import Summits.AtomisticToContinuum.HydrodynamicLimit.Theses.RelayRaceLocality
import Summits.AtomisticToContinuum.HydrodynamicLimit.Theorems.RelayRaceLocalityNearConstantShortTimeHLMeansPinDefs
import HarnessLib

/-!
# Crux `NearConstantShortTimeHL` (stmt-AtomisticToContinuum-12502), line `small-tilt-domination` — objects and statics inputs of the Gronwall (S5b)

Support file for the crux `…Theses.RelayRaceLocality.NearConstantShortTimeHL`, line `small-tilt-domination`, stub
`stub_meanFieldGronwall` (lead prover-line-stmt-AtomisticToContinuum-12502-c2-0; architecture in the line's `Lines/small_tilt_domination.lean`
header and the lead's NOTES § S5b). The Gronwall is a relative-entropy estimate at the Euler-MATCHED canonical reference `ψ^E_r` on a
diagonal grid of times; besides the line's registered inputs it consumes two STATICS facts about the matched references along the classical
solution, typed here so that they can be proved as separate stubs, together with the mesoscale objects they speak about:

* `ballKernel ℓ x` — the normalised indicator of the ball of radius `ℓ` around `x` (torus distance `Torus.euclidDist`), the test function
  of the ball-averaged empirical fields of `SuperextensiveClosureCost.MomentumClosureCost` / the line's `MomentumClosureTightnessUR`
  (verbatim the `let χ` of those statements); `mesoRadius m = m^{-1/4}`;
* `fluctuation ℓ ρ₁ θ₁ u₁ w` — the capped quadratic deviation `∫ min 1 (|ρ̃ − ρ₁|² + ‖m̃ − ρ₁u₁‖² + |ẽ − E(ρ₁,u₁,θ₁)|²) dx` of the
  ball-averaged empirical density / momentum / energy fields of the configuration `w` from the hydrodynamic fields `(ρ₁, u₁, θ₁)` — the
  STATIC functional whose exponential moment prices the quadratic flux remainder of the Dafermos identity (Yau's "entropy controls
  fluctuations superlinearly");
* `MesoscaleSuperlinearity` — under the matched canonical local Gibbs laws of a general family, `n⁻¹ log E exp(γ n · fluctuation) ≤ κ`
  eventually, for every `κ > 0`, uniformly over boxed Lipschitz profiles (balls of `n^{1/4}` particles: CLT-scale fluctuations, product
  over `n^{3/4}` balls; tilted partition functions with a piecewise-constant tilt + Gaussian velocities given positions);
* `UniformPressureAlongSolution` — the pressures per particle `n⁻¹ log Z_N(ψ^E_r)` converge UNIFORMLY in `r ∈ [0, t]` along a classical
  hs-Euler solution in the dilute band (pointwise: `GeneralFamilyLDA` (i), landed; uniformity: `r ↦ log Z_N(ψ^E_r)` is `n·C`-Lipschitz).

No proofs here. References: H.-T. Yau, Lett. Math. Phys. 22 (1991) §2 (entropy inequality + large deviations of the reference);
C. Kipnis – C. Landim, Scaling Limits of Interacting Particle Systems (1999) Ch. 6; E. Pulvirenti – D. Tsagkarogiannis, Comm. Math. Phys.
316 (2012) Thm 2.1 (canonical cluster expansion with slowly varying activity).
-/

noncomputable section

namespace Summit.AtomisticToContinuum.HydrodynamicLimit.Theorems.NearConstantShortTimeHL

open scoped BigOperators ENNReal
open MeasureTheory Set Filter
open Literature.MathematicalPhysics.KineticTheory Literature.Analysis.FluidPDE Literature.Analysis.FunctionSpaces

/-- The normalised ball indicator at radius `ℓ` on `𝕋³` (torus distance `Torus.euclidDist`; normalised by the Euclidean ball volume
`4/3 π ℓ³`, exact for `ℓ < 1/2`): the `let χ` of `MomentumClosureCost` / `MomentumClosureTightnessUR`, as a named function. [folklore] -/
def ballKernel (ℓ : ℝ) (x y : T3) : ℝ :=
  if Torus.euclidDist x y < ℓ then (4 / 3 * Real.pi * ℓ ^ 3)⁻¹ else 0

/-- The mesoscopic ball radius `ℓ_m = m^{-1/4}` of the closure statements (balls of `≍ m^{1/4}` particles). [folklore] -/
def mesoRadius (m : ℕ) : ℝ :=
  (m : ℝ) ^ (-(1 / 4 : ℝ))

/-- **The capped, mass-weighted quadratic mesoscale deviation** of a configuration `w` of `m` particles from hydrodynamic fields
`(ρ₁, u₁, θ₁)`: `∫_{𝕋³} (1 + ρ̃_w(x)) · min 1 (|ρ̃_w(x) − ρ₁(x)|² + ‖m̃_w(x) − ρ₁(x)u₁(x)‖² + |ẽ_w(x) − E(ρ₁,u₁,θ₁)(x)|²) dx`, where
`ρ̃_w(x) = ρ_w[ballKernel ℓ x]`, `m̃_w(x) = m_w[ballKernel ℓ x]`, `ẽ_w(x) = e_w[ballKernel ℓ x]` are the ball-averaged empirical density /
momentum / energy fields (`empiricalDensityField`, `empiricalMomentumField`, `empiricalEnergyField` tested against the ball kernel). The cap
makes it the indicator-like price of "bad balls", the weight `1 + ρ̃` lets it also dominate the MASS sitting in bad balls (which carries the
flux remainder there, together with the cubic tail); values in `[0, 1 + total ball mass]`. [cite: Yau1991, §2] -/
def fluctuation {m : ℕ} (ℓ : ℝ) (ρ₁ θ₁ : T3 → ℝ) (u₁ : T3 → V3) (w : Config m (Fin 3) T3) : ℝ :=
  ∫ x, (1 + empiricalDensityField w (ballKernel ℓ x)) *
    min 1 ((empiricalDensityField w (ballKernel ℓ x) - ρ₁ x) ^ 2 +
      ‖empiricalMomentumField w (ballKernel ℓ x) - ρ₁ x • u₁ x‖ ^ 2 +
      (empiricalEnergyField w (ballKernel ℓ x) - totalEnergyDensity (ρ₁ x) (u₁ x) (θ₁ x)) ^ 2)

/-- **MESOSCALE STATIC SUPERLINEARITY** (statics input St2 of `stub_meanFieldGronwall`). There is a packing threshold `η₁ > 0` such that
for every box size `M ≥ 1`, every `σ > 0` and every admissible family `(ε_N > 0, ε_N → 0, n_N ε_N³ → σ³)` there is an exponent `γ > 0`
(any positive `γ` serves the Gronwall) with: for every `κ > 0`, EVENTUALLY IN `N`, simultaneously for all continuous unit-mass profiles in the box — `M⁻¹ ≤ ρ₁`, `ρ₁σ³ ≤ η₁`,
`θ₁ ∈ [M⁻¹, M]`, `‖u₁‖ ≤ M`, all three `M`-Lipschitz — the matched canonical local Gibbs law `Q_N` of `n_N` spheres of diameter `ε_N`
with profile `localGibbsProfile (ρ₁ e^{g_σ(ρ₁)}) u₁ θ₁` (`g_σ(r) = f_ex(rσ³) + rσ³ f_ex′(rσ³)`) satisfies
`∫ exp(γ n_N · fluctuation ℓ_{n_N} ρ₁ θ₁ u₁) dQ_N ≤ exp(κ n_N)` (`fluctuation` = the capped, mass-weighted quadratic deviation).
Why true: at radius `ℓ = n^{-1/4}` each ball holds `≍ n^{1/4}` particles, the ball averages are biased by `O(Mℓ)` and fluctuate at CLT
scale `n^{-1/8}`; local large deviations of the density (tilted partition functions with a tilt constant on mesoscopic cells, canonical
cluster expansion at low density) and of momentum / energy given the positions (independent Gaussians) have rates LINEAR in the ball
particle number, so each of the `≍ n^{3/4}` balls contributes a bounded factor for `γ` below the local curvature: `log E ≤ C(γ) n^{3/4} = o(n)`.
`Q_N` is the zero measure or a probability measure (law dichotomy); for the zero measure the bound is trivial. [cite: Yau1991, §2]
[cite: PulvirentiTsagkarogiannis2012, Thm 2.1] -/
@[conjecture] def MesoscaleSuperlinearity : Prop :=
  ∃ η₁ : ℝ, 0 < η₁ ∧ ∀ M : ℝ, 1 ≤ M → ∀ σ : ℝ, 0 < σ →
    let g : ℝ → ℝ := fun r => hsExcessFreeEnergy (r * σ ^ 3) + r * σ ^ 3 * deriv hsExcessFreeEnergy (r * σ ^ 3);
    ∀ (ε : ℕ → ℝ) (n : ℕ → ℕ), (∀ N, 0 < ε N) → Tendsto ε atTop (nhds 0) →
    Tendsto (fun N => (n N : ℝ) * ε N ^ 3) atTop (nhds (σ ^ 3)) →
    ∃ γ : ℝ, 0 < γ ∧ ∀ κ : ℝ, 0 < κ → ∀ᶠ N : ℕ in atTop,
    ∀ (ρ₁ θ₁ : T3 → ℝ) (u₁ : T3 → V3), Continuous ρ₁ → Continuous θ₁ → Continuous u₁ → (∫ x, ρ₁ x) = 1 →
    (∀ x, M⁻¹ ≤ ρ₁ x ∧ ρ₁ x * σ ^ 3 ≤ η₁ ∧ M⁻¹ ≤ θ₁ x ∧ θ₁ x ≤ M ∧ ‖u₁ x‖ ≤ M) →
    (∀ x y, |ρ₁ x - ρ₁ y| ≤ M * dist x y ∧ ‖u₁ x - u₁ y‖ ≤ M * dist x y ∧ |θ₁ x - θ₁ y| ≤ M * dist x y) →
    let Q : Measure (Config (n N) (Fin 3) T3) :=
      (liouville (Torus.geometry (Fin 3)) (n N) (ε N)).withDensity fun z =>
        ENNReal.ofReal (canonicalDensity (Torus.geometry (Fin 3)) (ε N) (n N)
          (localGibbsProfile (fun x => ρ₁ x * Real.exp (g (ρ₁ x))) u₁ θ₁) z);
    ∫⁻ w, ENNReal.ofReal (Real.exp (γ * (n N : ℝ) * fluctuation (mesoRadius (n N)) ρ₁ θ₁ u₁ w)) ∂Q ≤
      ENNReal.ofReal (Real.exp (κ * (n N : ℝ)))

/-- **UNIFORM PRESSURES ALONG A CLASSICAL SOLUTION** (statics input St3 of `stub_meanFieldGronwall`). There is a packing threshold
`η₁ > 0` such that for every `σ > 0`, every admissible family and every classical hs-Euler solution `(ρ, u, θ)` on `[0, T)` of unit mass
whose packing stays `< η₁` on `[0, t]` (`t < T`), the pressures per particle of the matched canonical local Gibbs laws
`ψ^E_r` (profile `localGibbsProfile (ρ_r e^{g_σ(ρ_r)}) u_r θ_r`) converge to `∫ ρ_r · ρ_r σ³ f_ex′(ρ_r σ³)` UNIFORMLY in `r ∈ [0, t]`:
`TendstoUniformlyOn (N, r ↦ n_N⁻¹ log Z_N(ψ^E_r)) (r ↦ ∫ ρ_r ρ_r σ³ f_ex′(ρ_rσ³)) atTop [0, t]`.
Why true: pointwise in `r` this is `GeneralFamilyLDA` (i) (landed `stub_ldaGeneralFamilies`; the solution is continuous and positive on
the compact `[0,t] × 𝕋³`, hence bounded below, and `∫ρ_r = 1` by mass conservation); uniformity because `r ↦ log Z_N(ψ^E_r)` is
differentiable with `|∂_r log Z_N| = |E_{ψ^E_r}[∑ᵢ ∂_r Λ_r(zᵢ)]| ≤ n_N · C(solution)` (time derivatives of `ρ, u, θ` are bounded on
`[0,t]`, second velocity moments are Gaussian), so the sequence is equi-Lipschitz on `[0, t]` and pointwise convergence upgrades to
uniform convergence. [cite: PulvirentiTsagkarogiannis2012, Thm 2.1] -/
@[conjecture] def UniformPressureAlongSolution : Prop :=
  ∃ η₁ : ℝ, 0 < η₁ ∧ ∀ σ : ℝ, 0 < σ →
    let g : ℝ → ℝ := fun r => hsExcessFreeEnergy (r * σ ^ 3) + r * σ ^ 3 * deriv hsExcessFreeEnergy (r * σ ^ 3);
    ∀ (ε : ℕ → ℝ) (n : ℕ → ℕ), (∀ N, 0 < ε N) → Tendsto ε atTop (nhds 0) →
    Tendsto (fun N => (n N : ℝ) * ε N ^ 3) atTop (nhds (σ ^ 3)) →
    ∀ (T : ℝ) (ρ θ : ℝ → T3 → ℝ) (u : ℝ → T3 → V3), IsHardSphereEulerSolution σ T ρ u θ →
    (∫ x, ρ 0 x) = 1 → ∀ t ∈ Set.Ico 0 T, (∀ s ∈ Set.Icc 0 t, ∀ x, ρ s x * σ ^ 3 < η₁) →
    TendstoUniformlyOn
      (fun N r => (n N : ℝ)⁻¹ * Real.log (canonicalPartition (Torus.geometry (Fin 3)) (ε N) (n N)
        (localGibbsProfile (fun x => ρ r x * Real.exp (g (ρ r x))) (u r) (θ r))))
      (fun r => ∫ x, ρ r x * (ρ r x * σ ^ 3 * deriv hsExcessFreeEnergy (ρ r x * σ ^ 3)))
      atTop (Set.Icc 0 t)

/-! ## Elementary properties of the objects -/

/-- The ball kernel is nonnegative. [folklore] -/
theorem ballKernel_nonneg (ℓ : ℝ) (x y : T3) : 0 ≤ ballKernel ℓ x y := by
  unfold ballKernel
  split_ifs with h
  · have hℓ : 0 < ℓ := lt_of_le_of_lt (norm_nonneg _ : 0 ≤ Torus.euclidDist x y) h
    positivity
  · exact le_rfl

/-- The ball-averaged empirical density is nonnegative (registered helper `ballDensity_nonneg`). [folklore] -/
theorem ballDensity_nonneg : ∀ {m : ℕ} (ℓ : ℝ) (x : T3) (w : Config m (Fin 3) T3),
    0 ≤ empiricalDensityField w (ballKernel ℓ x) := by
  intro m ℓ x w
  unfold empiricalDensityField
  exact integral_nonneg fun y => ballKernel_nonneg ℓ x y.1

/-- The fluctuation functional is nonnegative (registered helper `fluctuation_nonneg`). [folklore] -/
theorem fluctuation_nonneg : ∀ {m : ℕ} (ℓ : ℝ) (ρ₁ θ₁ : T3 → ℝ) (u₁ : T3 → V3) (w : Config m (Fin 3) T3),
    0 ≤ fluctuation ℓ ρ₁ θ₁ u₁ w := by
  intro m ℓ ρ₁ θ₁ u₁ w
  unfold fluctuation
  refine integral_nonneg fun x => mul_nonneg ?_ (le_min zero_le_one ?_)
  · linarith [ballDensity_nonneg ℓ x w]
  · positivity

end Summit.AtomisticToContinuum.HydrodynamicLimit.Theorems.NearConstantShortTimeHL

end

◆ ◆ ◆ ◆ ◆ ◆ ◆

◆ Task objective
Starting with the first line above and ending with the line that holds "velocities given positions);", restate each line word for word and add nothing else.

◆ Reply
import Summits.AtomisticToContinuum.HydrodynamicLimit.Theses.RelayRaceLocality
import Summits.AtomisticToContinuum.HydrodynamicLimit.Theorems.RelayRaceLocalityNearConstantShortTimeHLMeansPinDefs
import HarnessLib

/-!
# Crux `NearConstantShortTimeHL` (stmt-AtomisticToContinuum-12502), line `small-tilt-domination` — objects and statics inputs of the Gronwall (S5b)

Support file for the crux `…Theses.RelayRaceLocality.NearConstantShortTimeHL`, line `small-tilt-domination`, stub
`stub_meanFieldGronwall` (lead prover-line-stmt-AtomisticToContinuum-12502-c2-0; architecture in the line's `Lines/small_tilt_domination.lean`
header and the lead's NOTES § S5b). The Gronwall is a relative-entropy estimate at the Euler-MATCHED canonical reference `ψ^E_r` on a
diagonal grid of times; besides the line's registered inputs it consumes two STATICS facts about the matched references along the classical
solution, typed here so that they can be proved as separate stubs, together with the mesoscale objects they speak about:

* `ballKernel ℓ x` — the normalised indicator of the ball of radius `ℓ` around `x` (torus distance `Torus.euclidDist`), the test function
  of the ball-averaged empirical fields of `SuperextensiveClosureCost.MomentumClosureCost` / the line's `MomentumClosureTightnessUR`
  (verbatim the `let χ` of those statements); `mesoRadius m = m^{-1/4}`;
* `fluctuation ℓ ρ₁ θ₁ u₁ w` — the capped quadratic deviation `∫ min 1 (|ρ̃ − ρ₁|² + ‖m̃ − ρ₁u₁‖² + |ẽ − E(ρ₁,u₁,θ₁)|²) dx` of the
  ball-averaged empirical density / momentum / energy fields of the configuration `w` from the hydrodynamic fields `(ρ₁, u₁, θ₁)` — the
  STATIC functional whose exponential moment prices the quadratic flux remainder of the Dafermos identity (Yau's "entropy controls
  fluctuations superlinearly");
* `MesoscaleSuperlinearity` — under the matched canonical local Gibbs laws of a general family, `n⁻¹ log E exp(γ n · fluctuation) ≤ κ`
  eventually, for every `κ > 0`, uniformly over boxed Lipschitz profiles (balls of `n^{1/4}` particles: CLT-scale fluctuations, product
  over `n^{3/4}` balls; tilted partition functions with a piecewise-constant tilt + Gaussian velocities given positions);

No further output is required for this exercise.